Back at the Brandenburg Gate, a walk south along the edge of the gigantic Tiergarten park takes you to the swish modern Potsdamer Platz, a bustling entertainment quarter that stands on what was for decades a barren field straddling the death-strip of the Berlin Wall.
Huddled beside Potsdamer Platz is the Kulturforum, an agglomeration of cultural institutions that includes several high-profile art museums. Also fringing the park are Berlin’s diplomatic and government quarters, where you’ll find some of the city’s most innovative architecture, including the formidable Hauptbahnhof.
The western end of the Tiergarten park is given over to a zoo, which is also the name of the main transport hub at this end of town. This is the gateway to City West, West Berlin’s old centre and is best known for its shopping boulevards, particularly the upmarket Kurfürstendamm.
Schöneberg and Kreuzberg, the two residential districts immediately south of the centre, are home to much of Berlin’s most vibrant nightlife. The former is smart and is popular as a gay area, while Kreuzberg is generally grungy and edgy.
Beyond Kreuzberg’s eastern fringes, and back in what used to be East Berlin is Friedrichshain which offers some unusual architectural leftovers from the Eastern Bloc of the 1950s, while to the north Prenzlauer Berg is one of the few places in which the atmosphere of prewar Berlin has been preserved – complete with cobbled streets and ornate facades.
Berlin’s eastern suburbs are typified by a sprawl of prewar tenements punctuated by high-rise developments and heavy industry, though the lakes, woodland and small towns and villages dotted around Köpenick offer a genuine break from the city.
The leafy western suburbs are even more renowned for their woodland (the Grunewald) and lakes (the Havel), with more besides: attractions include the baroque Schloss Charlottenburg, with its adjacent art museums; the impressive 1930s Olympic Stadium; the Dahlem museum complex, which displays everything from German folk art to Polynesian huts; and the medieval town of Spandau.

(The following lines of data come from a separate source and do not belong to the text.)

import Literature.NumberTheory.Automorphic.UnitaryRankOneBorelModulusIndex
import HarnessLib

/-!
# The hyperspecial Hecke neighbours of the unramified `U(3)`: a CONTRACTING transversal of `K₀ t K₀ ∕ K₀`,
# `t = diag(ϖ, 1, ϖ⁻¹)`, `K₀ = U(σ, J₀) ∩ GL₃(𝒪)` (Bruhat–Tits 1972 (4.4.3)–(4.4.4); Tits 1979 §3.3.3; Rogawski 1990 §1.10)

Topic `NumberTheory/Automorphic`; namespace `Literature.NumberTheory.Automorphic.HermitianLattice.UnramifiedLocalConjDatum` (the ★ hyperspecial
Satake kit's).  KERNEL MATHEMATICS: two small definitions with bodies (`torusGen`, `heisMid`) + theorems; no named fact, no instance, no notation,
no `sorry`.  Cell `hodgecm-mathlib`, F0∕P3, fan-B row #90 (SqNS) ∕ #79 (XP) pay-down, road (B) «local», brick **(L1)** (B-p08 (g20) census
10:38:55Z; F0P3-plan (g7) «=» 2026-08-31T19:48:39Z): the GROUP-THEORETIC INPUT of ★ `SphericalCoefficient.not_isSquareIntegrableModCenter_of_isSpherical_of_contracting`
(L2-gen, p832624) for `(G, K, K_N, t) = (U(σ, J₀)(K), K₀, K_P, diag(ϖ, 1, ϖ⁻¹))`, `N = 3`, over the abstract datum ★ `UnramifiedLocalConjDatum σ ϖ`
(`K` a valued field, `σ` an involution preserving `v`, `σ`-fixed uniformiser `ϖ`, (trace), (norm) — EVERY residue characteristic, no finiteness).

## The mathematics

`G = U(σ, J₀)(K)`, `J₀ = antidiag(1,1,1)`; `K₀ = unitaryInt` (hyperspecial); `K_P = hd.borelLatticeU ⊓ K₀ = N(𝒪)` the integral upper
unitriangular elements (★ `UnitaryRankOneBorelModulusIndex.mem_borelInt_iff_three`: `u(α, β) ∈ K_P ↔ v α ≤ 1 ∧ v β ≤ 1`);
`t = diag(ϖ, 1, ϖ⁻¹)` (`torusGen`); `u(0, y) = 1 + y E₀₂` for `y ∈ K⁰ = ker(id + σ)` (`heisMid`).  Then:
* §2 `t K_P t⁻¹ ≤ K_P` (★ `conjAct_smul_inf_le_of_antitone_unitary` at the dominant `(1,0,-1)`);
* §3 the Cartan shells `K₀ tᵐ K₀` (`m ∈ ℕ`) are pairwise disjoint (★ `eq_of_unitaryInt_mul_zpowDiagGL_mul_eq_of_antitone`) and `t⁻¹ ∈ K₀ t K₀`
  (★ `inv_mem_doubleCoset_unitaryInt`);
* §4 every entry of every `g ∈ K₀ t K₀` has valuation `≤ v(ϖ⁻¹)`;
* §6 **EXHAUSTION** (`exists_rep_of_mem_doubleCoset_torusGen`): every `g K₀ ⊆ K₀ t K₀` is `u t K₀` with `u ∈ K_P`, or `u(0, y) K₀` with `v(y) = v(ϖ⁻¹)`,
  or `t⁻¹ K₀` — by the Iwasawa normal form `g = u · diag(ϖ^a) · k` (★ `exists_eq_unipotent_mul_zpowDiagGL_mul_unitaryInt`), the §4 bound
  (`a₀ ∈ {1, 0, -1}`), the unitarity relations `u₁₂ = -σ(u₀₁)`, `u₀₂ + σ(u₀₂) = -u₀₁ σ(u₀₁)` (★ `apply_one_two_eq_three`,
  `apply_add_map_apply_eq_three`) and the (trace) element `τ` (`τ + στ = 1`, no `½`);
* §7 the cells are told apart by their Iwasawa exponents `(1,0,-1)`, `0`, `(-1,0,1)` (★ `iwasawaExp_eq`, `iwasawaExp_eq_of_coe_eq`);
  `u t K₀ = u' t K₀ ↔ u⁻¹u' ∈ t K_P t⁻¹` and `u(0,y) K₀ = u(0,y') K₀ ↔ v(y' - y) ≤ 1`; `u(0, y) ∈ K₀ t K₀` for `v(y) = v(ϖ⁻¹)`;
* §8 **`bijOn_heckeNeighbours`**: for EVERY transversal `R₊ ⊆ K_P` of `K_P ∕ t K_P t⁻¹` and every transversal `R₀ ⊆ K⁰` of the classes of
  valuation `v(ϖ⁻¹)` modulo `𝒪⁰`, the finite set `X = R₊·t ∪ u(0, R₀) ∪ {t⁻¹}` maps bijectively onto `K₀ t K₀ ∕ K₀` — the hypothesis `hX` of L2-gen
  in CONTRACTING FORM (`x t⁻¹ ∈ K_P` on `R₊ t`, `t x t⁻¹ ∈ K_P` on `u(0, R₀)` by `conj_torusGen_heisMid_mem_borelInt`).
This is [BruhatTits1972 (4.4.4)] for the hyperspecial vertex of the semi-homogeneous tree of `U(3)`: `K₀ t K₀ ∕ K₀` has
`[K_P : tK_Pt⁻¹] + ([L_1 : L_0] - 1) + 1 = q⁴ + (q - 1) + 1` points (`q = q_F`; the COUNTS are ★ `relIndex_conjAct_borelInt_eq_pow_three` and ★
`UnramifiedTraceZeroLatticeIndex`, assembled in the sequel (L1b)); the three cells are the neighbours at Busemann levels `+1, 0, -1`.
HC_CM is proved only modulo the printed citations until rung 0 closes; this file is unconditional and discharges nothing by itself.

## References
* [BruhatTits1972] F. Bruhat, J. Tits, *Groupes réductifs sur un corps local I*, Publ. Math. IHÉS 41 (1972), (4.4.3), (4.4.4).
* [Tits1979] J. Tits, *Reductive groups over local fields*, PSPM 33.1 (1979), §3.3.3.
* [Rogawski1990] J. D. Rogawski, *Automorphic Representations of Unitary Groups in Three Variables*, Ann. of Math. Stud. 123 (1990), §1.10 p. 14.
* [SerreTrees1980] J.-P. Serre, *Trees* (1980), II.1.1.
* [Serre1979] J.-P. Serre, *Local Fields*, GTM 67 (1979), Ch. I §1.
* [CartierCorvallis1979] P. Cartier, *Representations of 𝔭-adic groups: a survey*, PSPM 33.1 (1979), §IV (4.2).
-/

set_option autoImplicit false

Further out, foremost among possible places to visit on day-trips are Potsdam, location of Frederick the Great’s Sanssouci palace, and the former concentration camp of Sachsenhausen, north of Berlin in Oranienburg.
Berlin Mitte - Alexanderplatz and around
During East Berlin’s forty-year existence, while Unter den Linden was allowed to represent Berlin’s glorious past, the area northeast of the Spreeinsel as far as major transport hub Alexanderplatz, was meant to represent the glories of a modern socialist capital city. It’s easily located thanks to its gigantic Fernsehturm, or TV Tower, and there’s almost no trace of an earlier history. Postwar rebuilding projects saw whole streets and neighbourhoods vanish under vast and dreary concrete plazas and buildings housing missable shops and cafés. Exceptions include two large prewar buildings, the Rotes Rathaus, seat of Berlin’s administration, and the Marienkirche, Berlin’s oldest church.

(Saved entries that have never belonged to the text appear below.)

/-- **The annulus piece:** `[R₂, c√(7 − 4x² − 4y²)]` is in the Baker sector. -/
theorem inBaker_R₂ (c : ℚ) (r : KZ.IntegralRep 2) (hdom : r.domain = R₂)
    (hint : ∀ u ∈ r.domain, r.integrand u = (c : ℝ) * √(7 - 4 * u 0 ^ 2 - 4 * u 1 ^ 2)) :
    InBaker (KZ.of r) := by
  -- (2): the chart
  have hchart := vxRep_sub_sqrtDRep_mem_relations Ω₂ R₂ isSemialgebraic_Ω₂ Ω₂_subset_boxTwo
    isSemialgebraic_R₂ R₂_subset_boxTwo image_chΦ_Ω₂ c
  -- (3): Newton–Leibniz in `x` over `(0,1)`, edges `√(max α β)` and `1`
  have hl : IsSemialgebraicFunOn ℚ unitIoo fun w => √(max (chα (w 0)) (chβ (w 0))) :=
    IsSemialgebraicFunOn.sqrt_holds isSemialgebraicFunOn_maxαβ
  have hIb : Bornology.IsBounded unitIoo :=
    (isCompact_Icc (a := (0 : Fin 1 → ℝ)) (b := 1)).isBounded.subset unitIoo_subset_Icc
  have hmax1 : ∀ w ∈ unitIoo, max (chα (w 0)) (chβ (w 0)) ≤ 1 := fun w hw => by
    obtain ⟨hv0, hv1⟩ := mem_unitIoo.1 hw
    have hv2 : w 0 ^ 2 ≠ 1 := by nlinarith
    exact max_le (by linarith [chα_lt hv0.ne' hv2]) (by linarith [chβ_lt hv0.ne' hv2])
  have hl1 : ∀ w ∈ unitIoo, √(max (chα (w 0)) (chβ (w 0))) ≤ 1 := fun w hw => by
    rw [Real.sqrt_le_one]; exact hmax1 w hw
  set τ : KZ.IntegralRep 1 := bddRep unitIoo isSemialgebraic_unitIoo hIb
    (fun w => chF c 1 (w 0) - chF c (√(max (chα (w 0)) (chβ (w 0)))) (w 0))
    (IsSemialgebraicFunOn.sub_holds (isSemialgebraicFunOn_chF isSemialgebraic_unitIoo
      (isSemialgebraicFunOn_one isSemialgebraic_unitIoo) c)
      (isSemialgebraicFunOn_chF isSemialgebraic_unitIoo hl c))
    (|(c : ℝ)| * 9 + |(c : ℝ)| * 9) (fun w hw => by
      have h := mem_unitIoo.1 hw
      exact (abs_sub _ _).trans (add_le_add (abs_chF_le c zero_le_one le_rfl h.1.le h.2.le)
        (abs_chF_le c (Real.sqrt_nonneg _) (hl1 w hw) h.1.le h.2.le))) with hτ
  have hband := band_move isSemialgebraic_unitIoo unitIoo_subset_Icc hl
    (isSemialgebraicFunOn_one isSemialgebraic_unitIoo) (fun _ _ => Real.sqrt_nonneg _) hl1
    (fun _ _ => le_rfl) c (vxRep Ω₂ isSemialgebraic_Ω₂ Ω₂_subset_boxTwo c) rfl (fun z _ => rfl) τ rfl
    (fun w _ => by simp [hτ])
  -- the base splits as `V₁ ∪ {β ≤ 0}`; `{β ≤ 0}` splits as `{α > 0} ∪ {α ≤ 0, β ≤ 0}`
  set B : Set (Fin 1 → ℝ) := {w | w ∈ unitIoo ∧ 0 ≤ -chβ (w 0)} with hBdef
  have hBs : IsSemialgebraic ℚ B :=
    IsSemialgebraicFunOn.isSemialgebraic_sep_nonneg isSemialgebraicFunOn_chβ.neg
  have hBsub : B ⊆ unitIoo := fun _ hw => hw.1
  set B₃ : Set (Fin 1 → ℝ) := {w | w ∈ B ∧ 0 < chα (w 0)} with hB₃def
  have hB₃s : IsSemialgebraic ℚ B₃ :=
    IsSemialgebraicFunOn.isSemialgebraic_sep_pos (isSemialgebraicFunOn_chα.mono hBsub hBs)
  set B₂ : Set (Fin 1 → ℝ) := {w | w ∈ B ∧ 0 ≤ -chα (w 0)} with hB₂def
  have hB₂s : IsSemialgebraic ℚ B₂ :=
    IsSemialgebraicFunOn.isSemialgebraic_sep_nonneg (isSemialgebraicFunOn_chα.mono hBsub hBs).neg
  have hτd : τ.domain = unitIoo := rfl
  have hcov : τ.domain = V₁ ∪ B := by
    rw [hτd]
    ext w
    constructor
    · intro hw
      rcases lt_or_ge 0 (chβ (w 0)) with h | h
      · exact Or.inl ⟨hw, h⟩
      · exact Or.inr ⟨hw, by linarith⟩
    · rintro (⟨hw, _⟩ | ⟨hw, _⟩) <;> exact hw
  have hV₁r : V₁ ⊆ τ.domain := fun w hw => hcov ▸ Or.inl hw
  have hBr : B ⊆ τ.domain := fun w hw => hcov ▸ Or.inr hw
  have hτi : ∀ w, τ.integrand w = chF c 1 (w 0) - chF c (√(max (chα (w 0)) (chβ (w 0)))) (w 0) :=
    fun w => rfl
  refine InBaker.congr (x := KZ.of (vxRep Ω₂ isSemialgebraic_Ω₂ Ω₂_subset_boxTwo c)) ?_ ?_
  swap
  · -- `[r] − [vxRep]` is a relation
    have h1 : KZ.of r - KZ.of (sqrtDRep R₂ isSemialgebraic_R₂ R₂_subset_boxTwo c) ∈ KZ.relations :=
      KZ.of_sub_of_mem_relations_of_eqOn (by rw [hdom]; rfl) fun u hu => hint u hu
    have : KZ.of r - KZ.of (vxRep Ω₂ isSemialgebraic_Ω₂ Ω₂_subset_boxTwo c) =
        (KZ.of r - KZ.of (sqrtDRep R₂ isSemialgebraic_R₂ R₂_subset_boxTwo c)) -
          (KZ.of (vxRep Ω₂ isSemialgebraic_Ω₂ Ω₂_subset_boxTwo c) -
            KZ.of (sqrtDRep R₂ isSemialgebraic_R₂ R₂_subset_boxTwo c)) := by abel
    rw [this]
    exact KZ.relations.sub_mem h1 hchart
  refine InBaker.congr (x := KZ.of τ) ?_ hband
  refine InBaker.of_split τ isSemialgebraic_V₁ hBs hV₁r hBr hcov ?_ ?_ ?_
  · have : V₁ ∩ B = ∅ := by
      ext w
      refine ⟨fun hw => ?_, fun h => h.elim⟩
      have h1 : 0 < chβ (w 0) := hw.1.2
      have h2 : 0 ≤ -chβ (w 0) := hw.2.2
      exact False.elim (by linarith)
    rw [this, measure_empty]
  · -- on `V₁`: `max = β`, the circle term (with `−c`)
    refine inBaker_of_chF_one_sub c _ (fun w hw => V₁_subset hw) (fun w => √(chβ (w 0)))
      (fun w hw => ?_) fun r' hr'd hr'i => inBaker_T₁ (-c) r' (by rw [hr'd]; exact fun _ h => h) hr'i
    obtain ⟨⟨hv0, hv1⟩, hβ⟩ := mem_V₁.1 hw
    have hα := chα_neg_of_chβ_pos hv0 hv1 hβ
    show τ.integrand w = _
    rw [hτi, max_eq_right (by linarith)]
  · -- on `B = {β ≤ 0}`: split further along the sign of `α`
    have hcov' : (τ.restrict B hBs hBr).domain = B₃ ∪ B₂ := by
      show B = B₃ ∪ B₂
      ext w
      constructor
      · intro hw
        rcases lt_or_ge 0 (chα (w 0)) with h | h
        · exact Or.inl ⟨hw, h⟩
        · exact Or.inr ⟨hw, by linarith⟩
      · rintro (⟨hw, _⟩ | ⟨hw, _⟩) <;> exact hw
    refine InBaker.of_split _ hB₃s hB₂s (fun w hw => hcov' ▸ Or.inl hw) (fun w hw => hcov' ▸ Or.inr hw)
      hcov' ?_ ?_ ?_
    · have : B₃ ∩ B₂ = ∅ := by
        ext w
        refine ⟨fun hw => ?_, fun h => h.elim⟩
        have h1 : 0 < chα (w 0) := hw.1.2
        have h2 : 0 ≤ -chα (w 0) := hw.2.2
        exact False.elim (by linarith)
      rw [this, measure_empty]
    · -- `α > 0 ≥ β`: the face term (with `−c`)
      refine inBaker_of_chF_one_sub c _ (fun w hw => hBsub hw.1) (fun w => √(chα (w 0)))
        (fun w hw => ?_) fun r' hr'd hr'i => inBaker_T₃ (-c) r' (by
          rw [hr'd]; exact fun w hw => ⟨hBsub hw.1, hw.2⟩) hr'i
      have hα : 0 < chα (w 0) := hw.2
      have hβ : 0 ≤ -chβ (w 0) := hw.1.2
      show τ.integrand w = _
      rw [hτi, max_eq_left (by linarith)]
    · -- `α ≤ 0`, `β ≤ 0`: the lower edge is `0`, the integrand `F(1, v)` is rational
      refine inBaker_of_chF_one_sub c _ (fun w hw => hBsub hw.1) (fun _ => 0)
        (fun w hw => ?_) fun r' _ hr'i =>
          InBaker.of_mem_relations (KZ.of_mem_relations_of_eqOn_zero r' fun w hw => by
            rw [hr'i w hw]; simp)
      have hα : 0 ≤ -chα (w 0) := hw.2
      have hβ : 0 ≤ -chβ (w 0) := hw.1.2
      have h0 : √(max (chα (w 0)) (chβ (w 0))) = 0 :=
        Real.sqrt_eq_zero'.2 (max_le (by linarith) (by linarith))
      show τ.integrand w = _
      rw [hτi, h0]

The Fernsehturm (Television Tower)
Looming over the Berlin skyline like a giant olive on a cocktail stick, the Fernsehturm (Television Tower) is Western Europe’s highest structure. This 365-metre-high transmitter was built during the isolationist 1960s, when East Berlin was largely inaccessible to West Germans, and was intended as a highly visible symbol of the GDR’s permanence. Having outlasted the regime that conceived it, the Fernsehturm has become iconic, and though few would champion its architecture, it does have a certain retro appeal. The tower provides tremendous views (40km on clear days) from the observation platform and the Tele-café. There are usually long queues to go up – early evening is your best bet.
Museumsinsel
At the northern tip of the Spreeinsel lies a museum quarter known as Museumsinsel (Museum Island), which was added during the nineteenth century by the Hohenzollerns and which really took off when German explorers and archeologists returned with bounty from the Middle East. Despite war losses and Soviet looting, some of the world’s finest museums reside here and they are becoming ever greater, thanks to a large-scale reorganization and remodelling that’s due for completion in 2015. Some sections will be temporarily closed as part of this process in the meantime. Covering any more than one of these museums in any depth in a day is a real challenge, so choose carefully before you set out – note too that you have to book a time to visit the Pergamon and Neues Museum at their ticket desks, so arrive early to ensure you can go at the time you want.
The Altes Museum
Overlooking the lawns of the Lustgarten, a former parade ground, lies one of Berlin’s most striking Neoclassical buildings: Schinkel’s impressive Altes Museum with its 87-metre-high facade and Ionic colonnade. As host to the city’s classical antiquities collection, this is the place for fans of ancient Greek and Roman pottery and sculpture. Many are small works but nonetheless captivating, such as The Praying Boy, a lithe and delicate bronze sculpture from Rhodes dating back to 300 BC. The Vase of Euphronios, decorated with athletes in preparation, is among one of the finest surviving Greek vases in the world.
The Neues Museum
After decades on the move around Berlin, the city’s impressive Egyptian Collection moved back into its original home in the Neues Museum in 2009. Built in 1855, the museum was badly damaged in the war then extensively rebuilt and remodelled under British architect David Chipperfield. He took pains to preserve as many original features as possible, including fluted stone columns and battered faux-Egyptian ceiling frescoes, as well as adding a few tasteful features – like the huge central staircase – to replace irreparably damaged parts of the building.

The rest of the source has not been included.